Indexes? - PostgreSQL Database

Mike Leahy

Hello all,

I have a question related to the use of indexes. One of my tables is part of
a census, with over 2.5 million records in it. Clearly, just about any query
takes a rather long time to complete. I was hoping to reduce the amount of
time by using indexes. However, no matter what I do, PostgreSQL never seems
to use them. It would seem to make sense that if I calculate something
grouped by a set of variables that have an index created for them, that the
index should be used rather than a sequential search, but it doesn't. I have
a table with an index such as the one created below:

CREATE INDEX tbl_censo_poblacion_1993_manzana_idx ON tbl_censo_poblacion_1993
( dubicacion, zona, manzana );

Then I try a query such as:

select count(*) as POBLACION, (dubicacion || zona || manzana) as COD_MANZANA
from tbl_censo_poblacion_1993 group by dubicacion, zona, manzana;

The results from explain indicate that a sequential scan is used (as far as I
can tell).

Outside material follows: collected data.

/-!
# Lupu's coupling: almost surely there are not infinitely many infinite clusters

Topic `Literature/Probability/LatticeModels`. Brick 11 of the proof of
`Literature.Probability.LatticeModels.Lupu2016_cableSignClustersBounded` (Lupu 2016, Prop. 5.5):
the Burton–Keane half of Lupu's Lemma 5.3 that the proof needs, for the annealed law `μ̄`
(`annealedLaw`) of Lupu's bond configuration on `ℤ^d`, `d ≥ 3`:

* `jointMeasure_compl_goodSet` — almost every point of the joint space is good (labels in
  `(0,1)`, field nowhere zero: the one-site law is `N(0, G(0))`, `G(0) > 0`);
* `annealedLaw_cutBall_pos_of_threeSignedInBox_pos` — if three same-sign infinite clusters meet
  `Λ_r` with positive probability then the cut-ball event `T_r(0)` has positive `μ̄`-probability:
  intersect with `{|φ| ≤ t/2 on Λ_r, U ≤ 1 - e^{-t²/2} on ℰ_{Λ_r}}` for `t` large (still positive),
  push forward by the field shift `φ ↦ φ + s t 1_{Λ_r}` (lands in the cut-ball event,
  `symConfig_add_boxShift_mem_cutBall`), and use that this shift is absolutely continuous for the
  free field (`map_add_boxShift_absolutelyContinuous`, Cameron–Martin) — this replaces the
  insertion tolerance / positive finite energy of Gandolfi–Keane–Newman in Lupu's Lemma 5.3;
* **`annealedLaw_numInfiniteClusters_eq_top`** — `μ̄(N = ∞) = 0`: otherwise some `T_r(0)` has
  probability `a > 0`, hence (translation invariance, `annealedLaw_preimage_shift`) `≥ a` at every
  centre, and the expected number of cut-balls among `(2m+1)^d` disjoint translates in `Λ_n`
  exceeds the deterministic bound `|∂ⁱⁿΛ_{n+1}|` (tree: `card_filter_cutBall_le`, `centres`,
  Bollobás–Riordan 2006, Ch. 5, Thm. 4) for `m` large — verbatim the counting of
  `IsInsertionTolerantErgodic.threeInfClusters_eq_zero`.

References: T. Lupu, Ann. Probab. 44 (2016), Lemma 5.3 [`Lupu2016`]; B. Bollobás, O. Riordan,
*Percolation* (2006), Ch. 5, Thm. 4 [`BollobasRiordan2006`]; R. Burton, M. Keane, CMP 121 (1989).
-/

noncomputable section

I tried adding where statement:

select count(*) as POBLACION, (dubicacion || zona || manzana) as COD_MANZANA
from tbl_censo_poblacion_1993 where dubicacion <> '' and zona <> '' and
manzana <> '' group by dubicacion, zona, manzana;

The EXPLAIN analysis results appear as follows:

Aggregate (cost=847587.90..879024.28 rows=251491 width=27) (actual
time=272782.00..279458.00 rows=21459 loops=1)
-> Group (cost=847587.90..872737.01 rows=2514911 width=27) (actual
time=272782.00..278546.00 rows=2553015 loops=1)
-> Sort (cost=847587.90..853875.18 rows=2514911 width=27) (actual
time=272782.00..274533.00 rows=2553015 loop
s=1)
Sort Key: dubicacion, zona, manzana
-> Seq Scan on tbl_censo_poblacion_1993 (cost=0.00..328346.76
rows=2514911 width=27) (actual time=0.00. .189570.00 rows=2553015 loops=1)
Filter: ((dubicacion <> ''::character varying) AND (zona
<> ''::character varying) AND (manzana <> ''::character varying)) Total
runtime: 279494.00 msec (7 rows)
So...can anyone suggest to me what I could do? I'm using PostgreSQL 7.3.4-2
in Cygwin on a WinXP platform.

As an aside, is there any way to increase the amount of memory allocated to
the postmaster.exe process? It seems to me that if I could add more than 4MB
that it has by default, then maybe that could increase the performance.

Any help is appreciated.

Kind regards,
Mike

----------------------------------------
This mail sent through www.mywaterloo.ca

---------------------------(end of broadcast)---------------------------
TIP 4: Don't 'kill -9' the postmaster

Nov 12 '05 #1

Subscribe Post Reply

1676

Martijn van Oosterhout

In general, the <> operator can't be indexed since it will match most rows,
in which case you're better off scanning the table anyway.

If you really run that query often, perhaps the answer is a partial index.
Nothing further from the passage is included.